With respect to barriers, respondents reported decreases in ‘insufficient time’ (-23%; p < 0.01), ‘no barriers’ (-10%; p < 0.01), ‘lack of confidence’ (-2%; p < 0.01), ‘recent injury’ (-3%; p < 0.01) and ‘insufficient finances’ (-3%; p < 0.01). In contrast, respondents reported increases in ‘lack of motivation’ (+8%; p < 0.01), ‘no facility access’ (+41%; p < 0.01), ‘no equipment’ (+23%; p < 0.01), ‘increased anxiety’ (+8%; p < 0.01), and ‘lack of support’ (+6%; p < 0.01). Barriers to engage in physical activity including ‘no access to childcare’, ‘lack of enjoyment’ and ‘fear of injury’ did not change because of the pandemic (Fig 8).
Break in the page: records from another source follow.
import Mathlib.Analysis.Calculus.IteratedDeriv.Lemmas
import Literature.Claims.NS.Nadirashvili2026
import HarnessLib

/-!
# Solo refutation companion (D-0090 NS-CLAIMS, C129): Nadirashvili, arXiv 2606.02811 v4 (2026) —
# Step 7 at its abstract grain, `Step_SN1_abs` = (5.13) p.35

Cell `ns-claims`, row C129. File of record #2 of the refuter of record (ns-claims-refuter-5 g2),
ADOPTED from the kit of **ns-claims-typist-10 g3** (idle-typist kit pool, RULINGS v1.29r (2)(b);
kit sha16 6a09475284f52bd2, proofs unchanged, hygiene-only edits); sibling of
`Theorems/SoloRefuteNadirashvili2026.lean` (the (5.18) p.36 `Step_subsol` kill). Imports the LANDED
skeleton `Literature.Claims.NS.Nadirashvili2026` (p493920 @ 192b4a679bf1, rev 2 p494606 @
aae3f8e00646).

Target: `Literature.Claims.NS.Nadirashvili2026.Step_SN1_abs` — (5.13) p.35 [TeX l.1539–1544]
«Assume that ∂⁵E(0,t₀)/∂r⁵ ≥ k, then from Lemma 5.5 and inequality (5.9) follows, that for
sufficiently large k E_r(1/k^{3/2}, t₀) > y′_k(1/k^{3/2})», typed (HYGIENE 13) at the level its
printed justification consumes it: for every absolutely monotonic smooth `F` (all derivatives `≥ 0`
on `[0,1)`) with `F(0) = F′(0) = F″(0) = F‴(0) = 0`, `F⁽⁴⁾(0) ≥ k`, `F⁽⁶⁾(0) ≥ c₆ F⁽⁴⁾(0)²/B`,
`F⁽⁸⁾(0) ≥ c₈ F⁽⁴⁾(0)³/B²`, the claim is `y′_k(k^{−3/2}) < F(k^{−3/2})` for `k ≥ k₀(c₆, c₈, B)`.

Countermodel (polynomial, every `c₆, c₈, B > 0`, every threshold `k₀`): with `k = m¹⁶`, `m ∈ ℕ`,
`m ≥ max(k₀, 1, M)`, `M = c₆/(720B) + c₈/(40320B²)`, the polynomial
`F(x) = (k/24)x⁴ + (c₆k²/(720B))x⁶ + (c₈k³/(40320B²))x⁸` has non-negative coefficients (so every
derivative is `≥ 0` on `[0,∞)`), the printed jet at `0` (`F⁽⁴⁾(0) = k`, `F⁽⁶⁾(0) = c₆k²/B`,
`F⁽⁸⁾(0) = c₈k³/B²`), and at `δ = k^{−3/2} = m^{−24}` (all real powers collapse to integer
powers: `δ^{33/8} = m^{−99}`):
`F(δ) − y′_k(δ) = c₆ m^{−112}/(720B) + c₈ m^{−144}/(40320B²) − (41/8)m^{−99} ≤ 0`.
So (5.13) at this grain FAILS for every choice of the constants: the excess of `E_r` over its
leading Taylor term that Lemma 5.5 + (5.9) provide is `O(k^{−7})` at `δ = k^{−3/2}`, below the
`(41/8)δ^{33/8} = (41/8)k^{−99/16}` needed (cf. claims/Nadirashvili2026/REFUTER.md §2 F2,
RETYPE.md §1, CARD §7 — same exponent count).

Decls: `witF` (the witness), `iteratedDeriv_witF` (closed form of every derivative),
`not_step_SN1_abs_at` (parametrised: EVERY `c₆, c₈, B > 0`), `not_Step_SN1_abs`. Std axioms only.

WHAT THIS IS NOT: not a claim about NS regularity or blow-up; not a claim about any author beyond
the typed locator.
-/

noncomputable section

-- lint debt (cell convention, SoloRefute files): the Theorems namespace repeats
-- `NavierStokesRegularity`.
set_option linter.dupNamespace false

namespace Summit.NavierStokesRegularity.NavierStokesRegularity.Theorems.Nadirashvili2026

open scoped ContDiff
open Literature.Claims.NS.Nadirashvili2026 Set

/-- The polynomial witness `F(x) = A x⁴ + P x⁶ + Q x⁸` for (5.13) at the abstract grain.
[folklore] -/
def witF (A P Q : ℝ) (x : ℝ) : ℝ :=
  A * x ^ 4 + P * x ^ 6 + Q * x ^ 8

/-- `witF` is smooth (a polynomial). [folklore] -/
theorem contDiff_witF (A P Q : ℝ) : ContDiff ℝ ∞ (witF A P Q) := by
  unfold witF
  fun_prop

/-- Closed form of every iterated derivative of the witness:
`F⁽ⁿ⁾(x) = A·4ₙ x^{4−n} + P·6ₙ x^{6−n} + Q·8ₙ x^{8−n}` (falling factorials, truncated subtraction).
[folklore] -/
theorem iteratedDeriv_witF (A P Q : ℝ) (n : ℕ) (x : ℝ) :
    iteratedDeriv n (witF A P Q) x =
      A * ((Nat.descFactorial 4 n : ℝ) * x ^ (4 - n)) +
        P * ((Nat.descFactorial 6 n : ℝ) * x ^ (6 - n)) +
          Q * ((Nat.descFactorial 8 n : ℝ) * x ^ (8 - n)) := by
  unfold witF
  rw [iteratedDeriv_fun_add (by fun_prop) (by fun_prop),
    iteratedDeriv_fun_add (by fun_prop) (by fun_prop),
    iteratedDeriv_const_mul_field, iteratedDeriv_const_mul_field, iteratedDeriv_const_mul_field,
    iteratedDeriv_pow, iteratedDeriv_pow, iteratedDeriv_pow]

/-- Every derivative of the witness is non-negative on `[0,∞)` when `A, P, Q ≥ 0`. [folklore] -/
theorem iteratedDeriv_witF_nonneg {A P Q : ℝ} (hA : 0 ≤ A) (hP : 0 ≤ P) (hQ : 0 ≤ Q) (n : ℕ)
    {x : ℝ} (hx : 0 ≤ x) : 0 ≤ iteratedDeriv n (witF A P Q) x := by
  rw [iteratedDeriv_witF]
  positivity

/-- The jet of the witness at `0`: orders `0,1,2,3` vanish. [folklore] -/
theorem iteratedDeriv_witF_zero_of_lt (A P Q : ℝ) {n : ℕ} (hn : n < 4) :
    iteratedDeriv n (witF A P Q) 0 = 0 := by
  rw [iteratedDeriv_witF]
  have h1 : (0 : ℝ) ^ (4 - n) = 0 := zero_pow (by omega)
  have h2 : (0 : ℝ) ^ (6 - n) = 0 := zero_pow (by omega)
  have h3 : (0 : ℝ) ^ (8 - n) = 0 := zero_pow (by omega)
  rw [h1, h2, h3]
  ring

/-- `F⁽⁴⁾(0) = 24A`. [folklore] -/
theorem iteratedDeriv_witF_four (A P Q : ℝ) : iteratedDeriv 4 (witF A P Q) 0 = 24 * A := by
  have d : Nat.descFactorial 4 4 = 24 := by decide
  rw [iteratedDeriv_witF, d]
  norm_num
  ring

/-- `F⁽⁶⁾(0) = 720P`. [folklore] -/
theorem iteratedDeriv_witF_six (A P Q : ℝ) : iteratedDeriv 6 (witF A P Q) 0 = 720 * P := by
  have d4 : Nat.descFactorial 4 6 = 0 := by decide
  have d6 : Nat.descFactorial 6 6 = 720 := by decide
  rw [iteratedDeriv_witF, d4, d6]
  norm_num
  ring

/-- `F⁽⁸⁾(0) = 40320Q`. [folklore] -/
theorem iteratedDeriv_witF_eight (A P Q : ℝ) : iteratedDeriv 8 (witF A P Q) 0 = 40320 * Q := by
  have d4 : Nat.descFactorial 4 8 = 0 := by decide
  have d6 : Nat.descFactorial 6 8 = 0 := by decide
  have d8 : Nat.descFactorial 8 8 = 40320 := by decide
  rw [iteratedDeriv_witF, d4, d6, d8]
  norm_num
  ring

/-- Real-power collapse: `(t^a)^{p/a} = t^p` for `t > 0`. [folklore] -/
theorem sn1_rpow_pow_div {t : ℝ} (ht : 0 < t) (a p : ℕ) (ha : a ≠ 0) :
    (t ^ a) ^ ((p : ℝ) / a) = t ^ p := by
  rw [← Real.rpow_natCast t a, ← Real.rpow_mul ht.le]
  have : ((a : ℕ) : ℝ) * ((p : ℝ) / a) = (p : ℝ) := by
    field_simp
  rw [this, Real.rpow_natCast]

/-- `δ = k^{−3/2} = m^{−24}` at `k = m¹⁶`. [folklore] -/
theorem sn1_delta_eq {m : ℝ} (hm : 0 < m) :
    (m ^ 16) ^ (-(3 / 2 : ℝ)) = (m⁻¹) ^ 24 := by
  have h := sn1_rpow_pow_div hm 16 24 (by norm_num)
  have e : ((24 : ℕ) : ℝ) / ((16 : ℕ) : ℝ) = 3 / 2 := by norm_num
  rw [e] at h
  rw [Real.rpow_neg (by positivity), h, inv_pow]

/-- `(t²⁴)^{33/8} = t⁹⁹` for `t > 0`. [folklore] -/
theorem sn1_pow24_rpow {t : ℝ} (ht : 0 < t) :
    (t ^ 24) ^ (33 / 8 : ℝ) = t ^ 99 := by
  have h := sn1_rpow_pow_div ht 24 99 (by norm_num)
  have e : ((99 : ℕ) : ℝ) / ((24 : ℕ) : ℝ) = 33 / 8 := by norm_num
  rw [e] at h
  exact h

/-- **Kill of Step 7 at the abstract grain, parametrised: for EVERY `c₆, c₈, B > 0` there is NO
threshold `k₀` making (5.13) p.35 true for all admissible `F`** (witness `witF` at `k = m¹⁶`).
Class: false lemma (countermodel, functions grain). [cite: Nadirashvili2026, (5.13) p.35]
WHAT THIS IS NOT: not a claim about NS regularity or blow-up; not a claim about any author beyond
the typed locator. -/
theorem not_step_SN1_abs_at {c₆ c₈ B : ℝ} (hc₆ : 0 < c₆) (hc₈ : 0 < c₈) (hB : 0 < B) :
    ¬ ∃ k₀ : ℝ, ∀ k : ℝ, k₀ ≤ k →
      ∀ F : ℝ → ℝ, ContDiff ℝ ∞ F → (∀ n : ℕ, ∀ x ∈ Ico (0 : ℝ) 1, 0 ≤ iteratedDeriv n F x) →
        F 0 = 0 → deriv F 0 = 0 → iteratedDeriv 2 F 0 = 0 → iteratedDeriv 3 F 0 = 0 →
          k ≤ iteratedDeriv 4 F 0 →
            c₆ * (iteratedDeriv 4 F 0) ^ 2 / B ≤ iteratedDeriv 6 F 0 →
              c₈ * (iteratedDeriv 4 F 0) ^ 3 / B ^ 2 ≤ iteratedDeriv 8 F 0 →
                dyk k (k ^ (-(3 / 2 : ℝ))) < F (k ^ (-(3 / 2 : ℝ))) := by
  rintro ⟨k₀, hk⟩
  -- the threshold: m ≥ max (k₀, 1, M)
  set M : ℝ := c₆ / (720 * B) + c₈ / (40320 * B ^ 2) with hM
  have hM0 : 0 ≤ M := by positivity
  obtain ⟨m, hm⟩ := exists_nat_ge (max k₀ (max M 1))
  have hm1 : (1 : ℝ) ≤ m := le_trans (le_trans (le_max_right _ _) (le_max_right _ _)) hm
  have hmM : M ≤ m := le_trans (le_trans (le_max_left _ _) (le_max_right _ _)) hm
  have hmk₀ : k₀ ≤ m := le_trans (le_max_left _ _) hm
  have hm0 : (0 : ℝ) < m := by linarith
  -- k = m¹⁶ and the witness
  set k : ℝ := (m : ℝ) ^ 16 with hk_def
  have hk1 : 1 ≤ k := one_le_pow₀ hm1
  have hk0 : 0 ≤ k := by linarith
  have hkk₀ : k₀ ≤ k := le_trans hmk₀ (le_self_pow₀ hm1 (by norm_num))
  set A : ℝ := k / 24 with hA
  set P : ℝ := c₆ * k ^ 2 / (720 * B) with hP
  set Q : ℝ := c₈ * k ^ 3 / (40320 * B ^ 2) with hQ
  have hA0 : 0 ≤ A := by positivity
  have hP0 : 0 ≤ P := by positivity
  have hQ0 : 0 ≤ Q := by positivity
  have hB0 : B ≠ 0 := hB.ne'
  have h4 : iteratedDeriv 4 (witF A P Q) 0 = k := by rw [iteratedDeriv_witF_four, hA]; ring
  have h6 : c₆ * (iteratedDeriv 4 (witF A P Q) 0) ^ 2 / B ≤ iteratedDeriv 6 (witF A P Q) 0 := by
    rw [h4, iteratedDeriv_witF_six, hP]
    exact le_of_eq (by field_simp)
  have h8 :
      c₈ * (iteratedDeriv 4 (witF A P Q) 0) ^ 3 / B ^ 2 ≤ iteratedDeriv 8 (witF A P Q) 0 := by
    rw [h4, iteratedDeriv_witF_eight, hQ]
    exact le_of_eq (by field_simp)
  have hlt := hk k hkk₀ (witF A P Q) (contDiff_witF A P Q)
    (fun n x hx => iteratedDeriv_witF_nonneg hA0 hP0 hQ0 n hx.1)
    (by simp [witF])
    (by rw [← iteratedDeriv_one]; exact iteratedDeriv_witF_zero_of_lt A P Q (by norm_num))
    (iteratedDeriv_witF_zero_of_lt A P Q (by norm_num))
    (iteratedDeriv_witF_zero_of_lt A P Q (by norm_num))
    h4.symm.le h6 h8
  -- evaluate both sides at δ = m^{-24} = t^24, t = m⁻¹ ∈ (0,1]
  rw [hk_def, sn1_delta_eq hm0] at hlt
  set t : ℝ := (m : ℝ)⁻¹ with ht
  have ht0 : 0 < t := inv_pos.mpr hm0
  have ht1 : t ≤ 1 := inv_le_one_of_one_le₀ hm1
  have htM : M * t ≤ 1 := by
    rw [ht, ← div_eq_mul_inv, div_le_one hm0]
    exact hmM
  have hkt : (m : ℝ) ^ 16 * t ^ 16 = 1 := by
    rw [ht, inv_pow, mul_inv_cancel₀ (pow_pos hm0 16).ne']
  -- closed forms at δ
  have hdyk : dyk ((m : ℝ) ^ 16) (t ^ 24) = t ^ 80 / 24 + 41 / 8 * t ^ 99 := by
    unfold dyk
    rw [sn1_pow24_rpow ht0]
    linear_combination (t ^ 80 / 24) * hkt
  have hF : witF A P Q (t ^ 24) =
      t ^ 80 / 24 + c₆ / (720 * B) * t ^ 112 + c₈ / (40320 * B ^ 2) * t ^ 144 := by
    unfold witF
    rw [hA, hP, hQ, hk_def]
    linear_combination
      (t ^ 80 / 24 + c₆ / (720 * B) * ((m : ℝ) ^ 16 * t ^ 16 + 1) * t ^ 112 +
        c₈ / (40320 * B ^ 2) * (((m : ℝ) ^ 16 * t ^ 16) ^ 2 + (m : ℝ) ^ 16 * t ^ 16 + 1) *
          t ^ 144) * hkt
  rw [hdyk, hF] at hlt
  -- the excess is too small: c₆/(720B) t¹¹² + c₈/(40320B²) t¹⁴⁴ ≤ M t¹⁰⁰ ≤ t⁹⁹ ≤ (41/8) t⁹⁹
  have h99 : 0 < t ^ 99 := pow_pos ht0 99
  have h112 : t ^ 112 ≤ t ^ 100 := pow_le_pow_of_le_one ht0.le ht1 (by norm_num)
  have h144 : t ^ 144 ≤ t ^ 100 := pow_le_pow_of_le_one ht0.le ht1 (by norm_num)
  have hc1 : 0 ≤ c₆ / (720 * B) := by positivity
  have hc2 : 0 ≤ c₈ / (40320 * B ^ 2) := by positivity
  have hsum :
      c₆ / (720 * B) * t ^ 112 + c₈ / (40320 * B ^ 2) * t ^ 144 ≤ M * t * t ^ 99 := by
    have : M * t * t ^ 99 = M * t ^ 100 := by ring
    rw [this, hM, add_mul]
    exact add_le_add (mul_le_mul_of_nonneg_left h112 hc1) (mul_le_mul_of_nonneg_left h144 hc2)
  have hfin : M * t * t ^ 99 ≤ 41 / 8 * t ^ 99 := by
    apply mul_le_mul_of_nonneg_right _ h99.le
    linarith
  linarith

/-- **Kill of Step 7 at its abstract grain** — `¬ Step_SN1_abs` ((5.13) p.35 [TeX l.1539–1544],
HYGIENE-13 level): instance `c₆ = c₈ = B = 1` of `not_step_SN1_abs_at`.
Class: false lemma (countermodel, functions grain). [cite: Nadirashvili2026, (5.13) p.35]
WHAT THIS IS NOT: not a claim about NS regularity or blow-up; not a claim about any author beyond
the typed locator. -/
theorem not_Step_SN1_abs : ¬ Literature.Claims.NS.Nadirashvili2026.Step_SN1_abs := fun h =>
  not_step_SN1_abs_at one_pos one_pos one_pos (h 1 1 1 one_pos one_pos one_pos)

end Summit.NavierStokesRegularity.NavierStokesRegularity.Theorems.Nadirashvili2026

end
All barriers listed showed a significant change (**p < 0.01). Barriers which increased significantly since COVID-19 include ‘lack of motivation’, ‘no facility access’, ‘no equipment’, ‘increased anxiety’ and ‘lack of support’. Barriers which decreased significantly during COVID-19 include ‘insufficient time’, ‘no barriers’, ‘lack of confidence’, ‘recent injury’ and ‘insufficient finances’. No change in barriers related to ‘lack of enjoyment’, ‘no access to childcare’ and ‘fear of injury’ (p > 0.05).
As an exploratory analysis, we conducted a series of linear regressions to determine whether self-reported levels of anxiety and depression predicted self-perceived barriers and motivators to exercise, and they did. Unsurprisingly, respondents who reported greater depressive symptoms were more likely to endorse ‘lack of self-motivation’ as a barrier to engaging in physical activity during the pandemic (F(1,1283) = 29.97, p < 0.01, R2 = 0.02). Respondents who reported greater symptoms of anxiety were more likely to endorse ‘stress relief’ as a motivator (F(1,1282) = 26.05, p < 0.01, R2 = 0.02) and ‘anxiety’ as a barrier (F(1,1283) = 7.16, p < 0.01, R2 = 0.01) to engage in physical activity during the pandemic.
The present study examined the effect of the COVID-19 pandemic on the mental health, physical activity, and sedentary behavior of individuals undergoing pandemic lockdowns and physical distancing measures. Respondents reported higher psychological stress and moderate levels of anxiety and depression brought on by the pandemic. At the same time, the pandemic made it more difficult for them to be active, with aerobic activity down 11%, strength training down 30%, and sedentary time up 11% in comparison to their self-reported activity 6 months prior to the pandemic. Critically, respondents whose physical activity declined the most during the pandemic also experienced the worse mental health outcomes. Whereas, the respondents who maintained their physical activity levels, despite the pandemic, fared much better mentally.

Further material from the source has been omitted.